But if you’re not concerned about HuC, this will certainly help other use cases.
|
|
|
Post by elmer on Oct 11, 2021 21:40:36 GMT
The reason for preserving A during the call was that HuC passed the first variable in A and X, in order to avoid the pseudo-stack for the common 1-parameter case. Sure, I know ... but in those cases, there is absolutely no reason why the HuC compiler can't be modified to put the tay in the calling code, and the tya in the destination procedure, and so move the space cost from out of the one bank with the trampolines and into the many banks with the HuC code. Then there are also those functions that don't take any parameters at all, or those fastcall functions that pass their parameters in the CD variables (__ax,__bx,__cx,__dx,__si,__di,__bp). Overall, I see changing the trampoline as a win, especially when moving the trampolines into the limited-sized first bank with the system-support code. Honestly, I thought that you'd be more concerned with changing from jsr/rts to jmp/jmp, which is something that is less of an obvious benefit ... 2 bytes and 6 cycles saved per procedure, but it does mean remembering to make that change to the rts in every assembly-language procedure.
|
|
|
Post by dshadoff on Oct 12, 2021 0:06:24 GMT
Oh, I hadn't noticed that about the JMP... I didn't look at the code closely. I assume that you have a common exit in the trampoline bank which goes something like this:
pla tam6 rts ...for each bank capable of paging like this.

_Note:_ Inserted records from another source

set_option maxHeartbeats 8000000 in
set_option maxRecDepth 8000 in
set_option linter.unusedSimpArgs false in
/-- **breakpoint inequality of cell `LLG_kB0_4PLf3PHf`** in closed form (memo §10). [this work] -/
theorem ineq_kB0_4PLf3PHf (x r t d w : ℝ) (hx0 : 0 < x) (hx1 : x < 1) (hr0 : 0 ≤ r) (hrx : r < x) (ht : 0 < t) (hw0 : 0 < w) (hw1 : w < 1) (hd0 : 0 ≤ d) (hdx : d < x * w) (hre : 0 < r - x + t * (2 - x)) (hre1 : 0 < 1 - t - r) (hM2 : 2 * w < r + d) (b4 : r + d - 2 * w < x * (1 - w)) (_b4c : r + d - 2 * w < 1 - w) (b3a : x * (1 + t - w) ≤ r + d + 2 * t - 2 * w) (b3c : r + d + 2 * t - 2 * w < 1 + t - w) (_hfit4 : ((x ^ 2 + (1 - x) * d / w) * (1 - x) * ((1 + x - r) * (r - x + t * (2 - x)) / (t * (2 - x ^ 2 - (1 - x) * r) - x * (x - r)))) ≤ ((1 - (x ^ 2 + (1 - x) * d / w)) * x) * (((1 - w) - ((1 - x) * (r + d - 2 * w) + x ^ 2 * (1 - w))) / ((1 - x) * (r + d - 2 * w) + x ^ 2 * (1 - w)))) (_hfit3 : ((x ^ 2 + (1 - x) * d / w) * (1 - x) * ((x - r) * (1 - t - r) / (t * (2 - x ^ 2 - (1 - x) * r) - x * (x - r)))) ≤ (((1 - (x ^ 2 + (1 - x) * d / w)) * x) - ((x ^ 2 + (1 - x) * d / w) * (1 - x) * ((1 + x - r) * (r - x + t * (2 - x)) / (t * (2 - x ^ 2 - (1 - x) * r) - x * (x - r)))) / (((1 - w) - ((1 - x) * (r + d - 2 * w) + x ^ 2 * (1 - w))) / ((1 - x) * (r + d - 2 * w) + x ^ 2 * (1 - w)))) * (((1 + t - w) - (r + d + 2 * t - 2 * w)) / (r + d + 2 * t - 2 * w))) (b1Pn : 1 + t ≤ r + d + 2 * t) :
    0 ≤ ((x ^ 2 + (1 - x) * d / w) * (1 - x)) - ((1 - (x ^ 2 + (1 - x) * d / w)) * (1 - x) * ((x - r) * (1 - t - r) / (t * (2 - x ^ 2 - (1 - x) * r) - x * (x - r)))) := by
  have hdx' : d < x * w := hdx
  have hD : 0 < t * (2 - x ^ 2 - (1 - x) * r) - x * (x - r) := LSCoreMMG.D_pos x r t hx0 hx1 hr0 hrx hre
  have hg0 : 0 ≤ (x ^ 2 + (1 - x) * d / w) := by positivity
  have hlam : 0 ≤ ((x - r) * (1 - t - r) / (t * (2 - x ^ 2 - (1 - x) * r) - x * (x - r))) := div_nonneg (mul_nonneg (by linarith) (by linarith)) hD.le
  have hDv0' : (t * (2 - x ^ 2 - (1 - x) * r) - x * (x - r)) ≠ 0 := ne_of_gt hD
  have hwne : w ≠ 0 := hw0.ne'
  have hxne : x ≠ 0 := hx0.ne'
  have hx1ne : (1:ℝ) - x ≠ 0 := by linarith
  have hB0 : r + d + 2 * t ≠ 0 := by linarith
  have hG0 : (1 - x) * (r + d) + x ^ 2 ≠ 0 := by positivity
  have hG1 : (1 - x) * (r + d) + x ^ 2 * w ≠ 0 := by positivity
  have hB3 : r + d + 2 * t - 2 * w ≠ 0 := by linarith
  have hG3 : (1 - x) * (r + d + 2 * t - 2 * w) + x ^ 2 * (1 + t - w) ≠ 0 := by nlinarith [mul_pos hx0 hx0, mul_pos (sub_pos.2 hx1) (show (0:ℝ) < r + d + 2 * t - 2 * w by linarith), sq_nonneg x, mul_nonneg (mul_pos hx0 hx0).le (show (0:ℝ) ≤ 1 + t - w by linarith)]
  have hc3 : (1 + t - w) - (r + d + 2 * t - 2 * w) ≠ 0 := by linarith
  have hc3' : (1 + t - w) - ((1 - x) * (r + d + 2 * t - 2 * w) + x ^ 2 * (1 + t - w)) ≠ 0 := by nlinarith [mul_pos hx0 (sub_pos.2 hx1), mul_pos hx0 (show (0:ℝ) < (1 + t - w) - (r + d + 2 * t - 2 * w) by linarith), mul_pos hx0 ht, mul_pos hx0 hw0]
  have hA4 : r + d - 2 * w ≠ 0 := by linarith
  have hG4 : (1 - x) * (r + d - 2 * w) + x ^ 2 * (1 - w) ≠ 0 := by nlinarith [mul_pos hx0 hx0, mul_pos (sub_pos.2 hx1) (show (0:ℝ) < r + d - 2 * w by linarith), mul_nonneg (mul_pos hx0 hx0).le (show (0:ℝ) ≤ 1 - w by linarith)]
  have hc4' : (1 - w) - ((1 - x) * (r + d - 2 * w) + x ^ 2 * (1 - w)) ≠ 0 := by nlinarith [mul_pos hx0 (sub_pos.2 hx1), mul_pos hx0 (show (0:ℝ) < (1 - w) - (r + d - 2 * w) by linarith), mul_pos hx0 hw0, mul_pos (sub_pos.2 hx1) (show (0:ℝ) < x * (1 - w) - (r + d - 2 * w) by linarith)]
  have hx0' : x ≠ 0 := hx0.ne'
  have hxi : 1 / x - 1 ≠ 0 := by rw [div_sub_one hx0.ne']; exact div_ne_zero (by linarith) hx0.ne'
  have hA0 : r + d ≠ 0 := by nlinarith [mul_pos hx0 hw0, mul_pos hx0 ht]


  have hN := lcell_kB0_4PLf3PHf x r t d w (show 0 ≤ x by linarith) (show 0 ≤ -x + 1 by linarith) (show 0 ≤ r by linarith) (show 0 ≤ -r + x by linarith) (show 0 ≤ w by linarith) (show 0 ≤ d by linarith) (show 0 ≤ x * w - d by nlinarith [hD, mul_pos hx0 hw0, mul_pos hx0 ht, mul_pos hx0 (sub_pos.2 hx1), mul_pos (sub_pos.2 hx1) hw0, mul_pos hx0 hx0, mul_pos (mul_pos hx0 hx0) hw0, mul_nonneg (sub_pos.2 hx1).le (sub_pos.2 hdx').le, mul_pos (sub_pos.2 hx1) ht]) (show 0 ≤ -x * t + 2 * t + r - x by nlinarith [hD, mul_pos hx0 hw0, mul_pos hx0 ht, mul_pos hx0 (sub_pos.2 hx1), mul_pos (sub_pos.2 hx1) hw0, mul_pos hx0 hx0, mul_pos (mul_pos hx0 hx0) hw0, mul_nonneg (sub_pos.2 hx1).le (sub_pos.2 hdx').le, mul_pos (sub_pos.2 hx1) ht]) (show 0 ≤ -t - r + 1 by linarith) (show 0 ≤ x * r * t - x ^ 2 * t - r * t + x * r - x ^ 2 + 2 * t by nlinarith [hD, mul_pos hx0 hw0, mul_pos hx0 ht, mul_pos hx0 (sub_pos.2 hx1), mul_pos (sub_pos.2 hx1) hw0, mul_pos hx0 hx0, mul_pos (mul_pos hx0 hx0) hw0, mul_nonneg (sub_pos.2 hx1).le (sub_pos.2 hdx').le, mul_pos (sub_pos.2 hx1) ht]) (show 0 ≤ x * w - x * t - 2 * w + d + 2 * t + r - x by nlinarith [hD, mul_pos hx0 hw0, mul_pos hx0 ht, mul_pos hx0 (sub_pos.2 hx1), mul_pos (sub_pos.2 hx1) hw0, mul_pos hx0 hx0, mul_pos (mul_pos hx0 hx0) hw0, mul_nonneg (sub_pos.2 hx1).le (sub_pos.2 hdx').le, mul_pos (sub_pos.2 hx1) ht]) (show 0 ≤ d + t + r - 1 by linarith)
  
  have p0 : 0 < (1 - x) := by linarith
  have p1 : 0 < (w) := by linarith
  have p2 : 0 < (t * (2 - x ^ 2 - (1 - x) * r) - x * (x - r)) := hD
  set N : ℝ := x ^ 3 * r * t * w - x ^ 4 * t * w - x ^ 2 * r * t * d + x ^ 2 * r ^ 2 * w - x ^ 3 * t * w + x ^ 3 * t * d - x ^ 4 * w + x * r * t * d - x * r ^ 2 * d + 2 * x ^ 2 * t * w - x ^ 2 * r * w + x ^ 3 * w + x ^ 3 * d - r * t * w - r ^ 2 * w + r ^ 2 * d + x * t * w - 3 * x * t * d + x * r * w + x * r * d - 2 * x ^ 2 * d + 2 * t * d + r * w - r * d - x * w + x * d with hNdef
  have key : ((x ^ 2 + (1 - x) * d / w) * (1 - x)) - ((1 - (x ^ 2 + (1 - x) * d / w)) * (1 - x) * ((x - r) * (1 - t - r) / (t * (2 - x ^ 2 - (1 - x) * r) - x * (x - r))))
      = N * ((1 - x)) / ((w) * (t * (2 - x ^ 2 - (1 - x) * r) - x * (x - r))) := by
    set Dv : ℝ := t * (2 - x ^ 2 - (1 - x) * r) - x * (x - r) with hDv
    have hDv0 : Dv ≠ 0 := ne_of_gt hD
    have hB0 : r + d + 2 * t ≠ 0 := by linarith
    have hG0 : (1 - x) * (r + d) + x ^ 2 ≠ 0 := by positivity
    have hG1 : (1 - x) * (r + d) + x ^ 2 * w ≠ 0 := by positivity
    have hB3 : r + d + 2 * t - 2 * w ≠ 0 := by linarith
    have hG3 : (1 - x) * (r + d + 2 * t - 2 * w) + x ^ 2 * (1 + t - w) ≠ 0 := by nlinarith [mul_pos hx0 hx0, mul_pos (sub_pos.2 hx1) (show (0:ℝ) < r + d + 2 * t - 2 * w by linarith), sq_nonneg x, mul_nonneg (mul_pos hx0 hx0).le (show (0:ℝ) ≤ 1 + t - w by linarith)]
    have hc3 : (1 + t - w) - (r + d + 2 * t - 2 * w) ≠ 0 := by linarith
    have hc3' : (1 + t - w) - ((1 - x) * (r + d + 2 * t - 2 * w) + x ^ 2 * (1 + t - w)) ≠ 0 := by nlinarith [mul_pos hx0 (sub_pos.2 hx1), mul_pos hx0 (show (0:ℝ) < (1 + t - w) - (r + d + 2 * t - 2 * w) by linarith), mul_pos hx0 ht, mul_pos hx0 hw0]
    have hA4 : r + d - 2 * w ≠ 0 := by linarith
    have hG4 : (1 - x) * (r + d - 2 * w) + x ^ 2 * (1 - w) ≠ 0 := by nlinarith [mul_pos hx0 hx0, mul_pos (sub_pos.2 hx1) (show (0:ℝ) < r + d - 2 * w by linarith), mul_nonneg (mul_pos hx0 hx0).le (show (0:ℝ) ≤ 1 - w by linarith)]
    have hc4' : (1 - w) - ((1 - x) * (r + d - 2 * w) + x ^ 2 * (1 - w)) ≠ 0 := by nlinarith [mul_pos hx0 (sub_pos.2 hx1), mul_pos hx0 (show (0:ℝ) < (1 - w) - (r + d - 2 * w) by linarith), mul_pos hx0 hw0, mul_pos (sub_pos.2 hx1) (show (0:ℝ) < x * (1 - w) - (r + d - 2 * w) by linarith)]
    have hx0' : x ≠ 0 := hx0.ne'
    have hxi : 1 / x - 1 ≠ 0 := by rw [div_sub_one hx0.ne']; exact div_ne_zero (by linarith) hx0.ne'
    have hA0 : r + d ≠ 0 := by nlinarith [mul_pos hx0 hw0, mul_pos hx0 ht]
    have hne0 := (p0).ne'
    have hne1 := (p1).ne'
    have hne2 := (p2).ne'
    have hw' : w ≠ 0 := hw0.ne'
    have hx1' : (1 : ℝ) - x ≠ 0 := by linarith
    have hx1'' : -x + 1 ≠ 0 := by linarith
    set At0 : ℝ := (1 - t - r) with hAt0
    set At1 : ℝ := (x - r) with hAt1
    set At2 : ℝ := (1 - x) with hAt2
    field_simp
    simp only [hNdef, hDv, hAt0, hAt1, hAt2]
    ring
  rw [key]
  exact div_nonneg (mul_nonneg hN p0.le) (mul_pos p1 p2).le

I don't mind this... but... again this makes an assumption. The assumption is that each of the externalized functions in a given bank will not benefit from a direct-call (i.e. without paging that bank again), since the exit of the function would be a jump back to the trampoline bank to page it back out.
I haven't looked in a long time, but I'm reasonably confident that there are library functions where A calls B, and you would want to externalize both without taking a second page-out penalty when A calls B. Something along the lines of "do something to sprite <n>", or "do something to all sprites", or something like that.
I don't have specifics at the moment though.
|
|
|
Post by elmer on Oct 12, 2021 16:31:12 GMT
I assume that you have a common exit in the trampoline bank which goes something like this: Yes, that's right. I don't mind this... but... again this makes an assumption. The assumption is that each of the externalized functions in a given bank will not benefit from a direct-call (i.e. without paging that bank again), since the exit of the function would be a jump back to the trampoline bank to page it back out. Absolutely ... and that is why I'm less-convinced of the wisdom of that particular change, even though the memory-saving is nice. From the engine and library programmers POV, it's something that is easy to hide behind a macro, say " leave", and then be able to easily change it later on. Since using the " -newproc" option would require so much work to be done on HuC/MagicKit anyway, I think that there's plenty of time to come to some consensus as to the wisdom/need of the exact implementation.
|
|
|
Post by Galahad on Oct 31, 2021 2:41:06 GMT
Change is a good thing,I like what I read in this thread,the future looks bright for pce dev.
|
|